John Sheridan, Ballard President and CEO said, "This transaction gives Ballard key benefits immediately, both financial and strategic. Financially, the transaction is expected to be accretive for Ballard's revenue, EBITDA and cash flow in 2012 and beyond. Strategically, it provides Ballard with additional product capabilities with methanol fuelled systems and key customer relationships in leading markets for fuel cell commercialization, such as Southeast Asia, the Caribbean and Latin America as well as South Africa."

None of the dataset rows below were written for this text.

/-- The selected tip only depends on the trace. [folklore] -/
theorem scTip_congr (hN : 2 * s ≤ N) (h : ∀ v ∈ (↑(uSites s N) : Set (Site 2)), v ∈ χ ↔ v ∈ χ') :
    scTip s N hs χ' = scTip s N hs χ := by
  unfold scTip; rw [selStage_congr hN h, TriQuad.canonSet_congr (agree_U hN h)]

/-- The selected support only depends on the trace. [folklore] -/
theorem scSupp_congr (hN : 2 * s ≤ N) (h : ∀ v ∈ (↑(uSites s N) : Set (Site 2)), v ∈ χ ↔ v ∈ χ') :
    scSupp s N hs χ' = scSupp s N hs χ := by
  unfold scSupp; rw [selStage_congr hN h, TriQuad.canonSet_congr (agree_U hN h)]

/-- The examined set only depends on the trace. [folklore] -/
theorem scStop_congr (hN : 2 * s ≤ N) (h : ∀ v ∈ (↑(uSites s N) : Set (Site 2)), v ∈ χ ↔ v ∈ χ') :
    scStop s N hs χ' = scStop s N hs χ := by
  unfold scStop; rw [selStage_congr hN h, TriQuad.openStop_congr (agree_U hN h)]

/-- The substituted forcing only depends on the trace. [folklore] -/
theorem scD_congr (hN : 2 * s ≤ N) (h : ∀ v ∈ (↑(uSites s N) : Set (Site 2)), v ∈ χ ↔ v ∈ χ') :
    scD s N hs χ' = scD s N hs χ := by
  have hU : χ' ∩ (↑(uSites s (2 * s)) : Set (Site 2)) = χ ∩ ↑(uSites s (2 * s)) := by
    ext v; constructor
    · rintro ⟨hvχ, hv⟩; exact ⟨(h v (uSites_subset_uSites hN hv)).2 hvχ, hv⟩
    · rintro ⟨hvχ, hv⟩; exact ⟨(h v (uSites_subset_uSites hN hv)).1 hvχ, hv⟩
  unfold scD; rw [scStop_congr hN h, hU]

/-- The fence-frame event only depends on the trace. [folklore] -/
theorem ff_congr (hN : 2 * s ≤ N) (h : ∀ v ∈ (↑(uSites s N) : Set (Site 2)), v ∈ χ ↔ v ∈ χ') (K' M₁ : ℕ) :
    FF s N hs K' M₁ χ' = FF s N hs K' M₁ χ := by
  unfold FF; rw [scD_congr hN h, scTip_congr hN h]

/-- The foot only depends on the trace. [folklore] -/
theorem rightFoot_congr (hN : 2 * s ≤ N) (h : ∀ v ∈ (↑(uSites s N) : Set (Site 2)), v ∈ χ ↔ v ∈ χ') :
    rightFoot s N hs χ' = rightFoot s N hs χ := by
  unfold rightFoot; rw [scTip_congr hN h, scTip_congr hN (agree_compl h)]

/-- The corridor event only depends on the trace. [folklore] -/
theorem corr_congr (hN : 2 * s ≤ N) (h : ∀ v ∈ (↑(uSites s N) : Set (Site 2)), v ∈ χ ↔ v ∈ χ') (W A' : ℕ) :
    Corr s N hs W A' χ' = Corr s N hs W A' χ := by
  unfold Corr; rw [scTip_congr hN h, rightFoot_congr hN h]

/-- `Aev` only depends on the trace. [folklore] -/
theorem aev_congr (hN : 2 * s ≤ N) (h : ∀ v ∈ (↑(uSites s N) : Set (Site 2)), v ∈ χ ↔ v ∈ χ') (K' M₁ : ℕ) :
    Aev s N hs K' M₁ χ' = Aev s N hs K' M₁ χ := by
  unfold Aev; rw [ff_congr hN h, ff_congr hN (agree_compl h)]

/-- `Bev` only depends on the trace. [folklore] -/
theorem bev_congr (hN : 2 * s ≤ N) (h : ∀ v ∈ (↑(uSites s N) : Set (Site 2)), v ∈ χ ↔ v ∈ χ')
    (K' M₁ W A' : ℕ) : Bev s N hs K' M₁ W A' χ' = Bev s N hs K' M₁ W A' χ := by
  unfold Bev; rw [aev_congr hN h, corr_congr hN h, corr_congr hN (agree_compl h)]

/-- The arm event only depends on the trace. [folklore] -/
theorem mem_armEv_congr (h : ∀ v ∈ (↑(uSites s N) : Set (Site 2)), v ∈ χ ↔ v ∈ χ') :
    χ ∈ armEv s N ↔ χ' ∈ armEv s N := by
  unfold armEv; simp only [mem_setOf_eq, inter_eq_of_agree h]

South Africa is a market of special interest for fuel cell commercialization. Ballard has already delivered fuel cell systems to Anglo American Platinum Limited for demonstration in large scale backup power and mining locomotive applications. In addition, Ballard is working with Anglo American on development of a fuel cell home generator. And, following this asset purchase, Ballard will be working with existing IdaTech customers in South Africa, with whom more than 150 systems have already been deployed.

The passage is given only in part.